▶ INSTRUCTIONS TO FOLLOW: Using the data below, output the first line and every line after it up to and including the line containing "have hL' : (L", exactly as written and with nothing added.

============

/-- **BRIDGE to `B8ConstraintBonds.DomainSeq`**: the printed radii imply the weak ones (`L^{j+1} ≤ R·M₁·L^j` as soon as
`L ≤ R·M₁`). [folklore] -/
theorem domainSeq (h : BigDomainSeq L M₁ R k Ω) (hL : L ≤ R * M₁) : DomainSeq L Ω where
  anti := h.anti
  sat n x y hxy hx := by
    have hb : cubeIdx (L ^ n) x = cubeIdx (L ^ n) y := by
      rw [cubeIdx_eq_blockMap, cubeIdx_eq_blockMap]; exact_mod_cast hxy
    exact (h.blocks_le le_rfl x y hb).mp hx
  sep n x t hx ht := by
    refine h.sep n x hx (x + t) fun i => ?_
    have h1 := ht i
    have h2 : ((L : ℤ) ^ (n + 1)) ≤ (R : ℤ) * M₁ * L ^ n := by
      have : ((L : ℕ) : ℤ) ^ (n + 1) = (L : ℤ) * L ^ n := by ring
      rw [this]
      have hL' : (L : ℤ) ≤ (R : ℤ) * M₁ := by exact_mod_cast hL
      exact mul_le_mul_of_nonneg_right hL' (by positivity)
    simp only [Pi.add_apply, sub_add_cancel_left, abs_neg]
    exact h1.trans h2

end BigDomainSeq

/-! ## §2 The point index and the layers `Ω_j ∖ Ω_{j+1} = B^j(Λ_j)` -/

/-- The LAYER of index `j`: `Ω_j ∖ Ω_{j+1}` — as a set of fine points this is `B^j(Λ_j)`, `Λ_j = Ω_j^{(j)} ∖ Ω_{j+1}^{(j)}`
(B8 (1.5); see `mem_layer_iff_blockBase_mem_Lam`), and [B11] p. 279 prints `B^j(Λ_j) ∪ B^{j+1}(Λ_{j+1}) = Ω_j∖Ω_{j+2}`
(`layer_union_layer_succ`). [folklore] -/
def layer (Ω : ℕ → Set (Pt d)) (j : ℕ) : Set (Pt d) := Ω j \ Ω (j + 1)

/-- Membership in a layer, unfolded. [folklore] -/
theorem mem_layer {Ω : ℕ → Set (Pt d)} {j : ℕ} {x : Pt d} : x ∈ layer Ω j ↔ x ∈ Ω j ∧ x ∉ Ω (j + 1) := Iff.rfl
import Summits.Ventures.QEC.Census.CertScanSplit
import Summits.Ventures.QEC.Census.HB.HB90b.BZData
import HarnessLib

/-!
# `HB90b` — `bz` certificate, side X: ENUMERATION verdicts 3/4, tier KERNEL (CERTIFIED: decide +kernel; axioms ⊆ {propext, Classical.choice, Quot.sound})

For each (block `b`, matrix `i`) listed: `cert.bzXEnum bzData b i = true` by `native_decide` — the
Brouwer–Zimmermann replay of matrix `i` of block `b`: every codeword `u · G_i` with `1 ≤ |u| ≤ t_i` has weight
`> wmax` or is allow-listed (CERT-FORMAT C4 / C17 (7)); tactic `decide +kernel`. KERNEL tier: each matrix ≲ 4·10⁵ codewords (type-10 22:34:29Z: 1–6·10³ visits/s in the kernel); `set_option maxHeartbeats 1000000` per theorem because one matrix exceeds the default deterministic budget of the kernel (qec-search-7: BB90 matrix of 1.6·10⁵ codewords timed out at 200000), memory guard untouched.
Structure (`BZStructX`), information sets (`BZInfoSetsX*`) and bounds (`BZBoundsX`) are KERNEL files.
-/

namespace Summit.Ventures.QEC.Census.HB90b

set_option maxHeartbeats 1000000 in
/-- Block 9, matrix 0: the BZ enumeration verdict (`decide +kernel`; 15226 codewords). -/
theorem enumX_9_0 : HB90b.cert.bzXEnum HB90b.bzData 9 0 = true := by
  decide +kernel

set_option maxHeartbeats 1000000 in
/-- Block 9, matrix 1: the BZ enumeration verdict (`decide +kernel`; 15226 codewords). -/
theorem enumX_9_1 : HB90b.cert.bzXEnum HB90b.bzData 9 1 = true := by
  decide +kernel

set_option maxHeartbeats 1000000 in
/-- Block 10, matrix 0: the BZ enumeration verdict (`decide +kernel`; 15226 codewords). -/
theorem enumX_10_0 : HB90b.cert.bzXEnum HB90b.bzData 10 0 = true := by
  decide +kernel

set_option maxHeartbeats 1000000 in
/-- Block 10, matrix 1: the BZ enumeration verdict (`decide +kernel`; 15226 codewords). -/
theorem enumX_10_1 : HB90b.cert.bzXEnum HB90b.bzData 10 1 = true := by
  decide +kernel

set_option maxHeartbeats 1000000 in
/-- Block 11, matrix 0: the BZ enumeration verdict (`decide +kernel`; 15226 codewords). -/
theorem enumX_11_0 : HB90b.cert.bzXEnum HB90b.bzData 11 0 = true := by
  decide +kernel

set_option maxHeartbeats 1000000 in
/-- Block 11, matrix 1: the BZ enumeration verdict (`decide +kernel`; 15226 codewords). -/
theorem enumX_11_1 : HB90b.cert.bzXEnum HB90b.bzData 11 1 = true := by
  decide +kernel

set_option maxHeartbeats 1000000 in
/-- Block 12, matrix 0: the BZ enumeration verdict (`decide +kernel`; 15226 codewords). -/
theorem enumX_12_0 : HB90b.cert.bzXEnum HB90b.bzData 12 0 = true := by
  decide +kernel

set_option maxHeartbeats 1000000 in
/-- Block 12, matrix 1: the BZ enumeration verdict (`decide +kernel`; 15226 codewords). -/
theorem enumX_12_1 : HB90b.cert.bzXEnum HB90b.bzData 12 1 = true := by
  decide +kernel

set_option maxHeartbeats 1000000 in
/-- Block 13, matrix 0: the BZ enumeration verdict (`decide +kernel`; 15226 codewords). -/
theorem enumX_13_0 : HB90b.cert.bzXEnum HB90b.bzData 13 0 = true := by
  decide +kernel

end Summit.Ventures.QEC.Census.HB90b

============

▶ RESULT OF THIS TASK:
/-- **BRIDGE to `B8ConstraintBonds.DomainSeq`**: the printed radii imply the weak ones (`L^{j+1} ≤ R·M₁·L^j` as soon as
`L ≤ R·M₁`). [folklore] -/
theorem domainSeq (h : BigDomainSeq L M₁ R k Ω) (hL : L ≤ R * M₁) : DomainSeq L Ω where
  anti := h.anti
  sat n x y hxy hx := by
    have hb : cubeIdx (L ^ n) x = cubeIdx (L ^ n) y := by
      rw [cubeIdx_eq_blockMap, cubeIdx_eq_blockMap]; exact_mod_cast hxy
    exact (h.blocks_le le_rfl x y hb).mp hx
  sep n x t hx ht := by
    refine h.sep n x hx (x + t) fun i => ?_
    have h1 := ht i
    have h2 : ((L : ℤ) ^ (n + 1)) ≤ (R : ℤ) * M₁ * L ^ n := by
      have : ((L : ℕ) : ℤ) ^ (n + 1) = (L : ℤ) * L ^ n := by ring
      rw [this]
      have hL' : (L : ℤ) ≤ (R : ℤ) * M₁ := by exact_mod_cast hL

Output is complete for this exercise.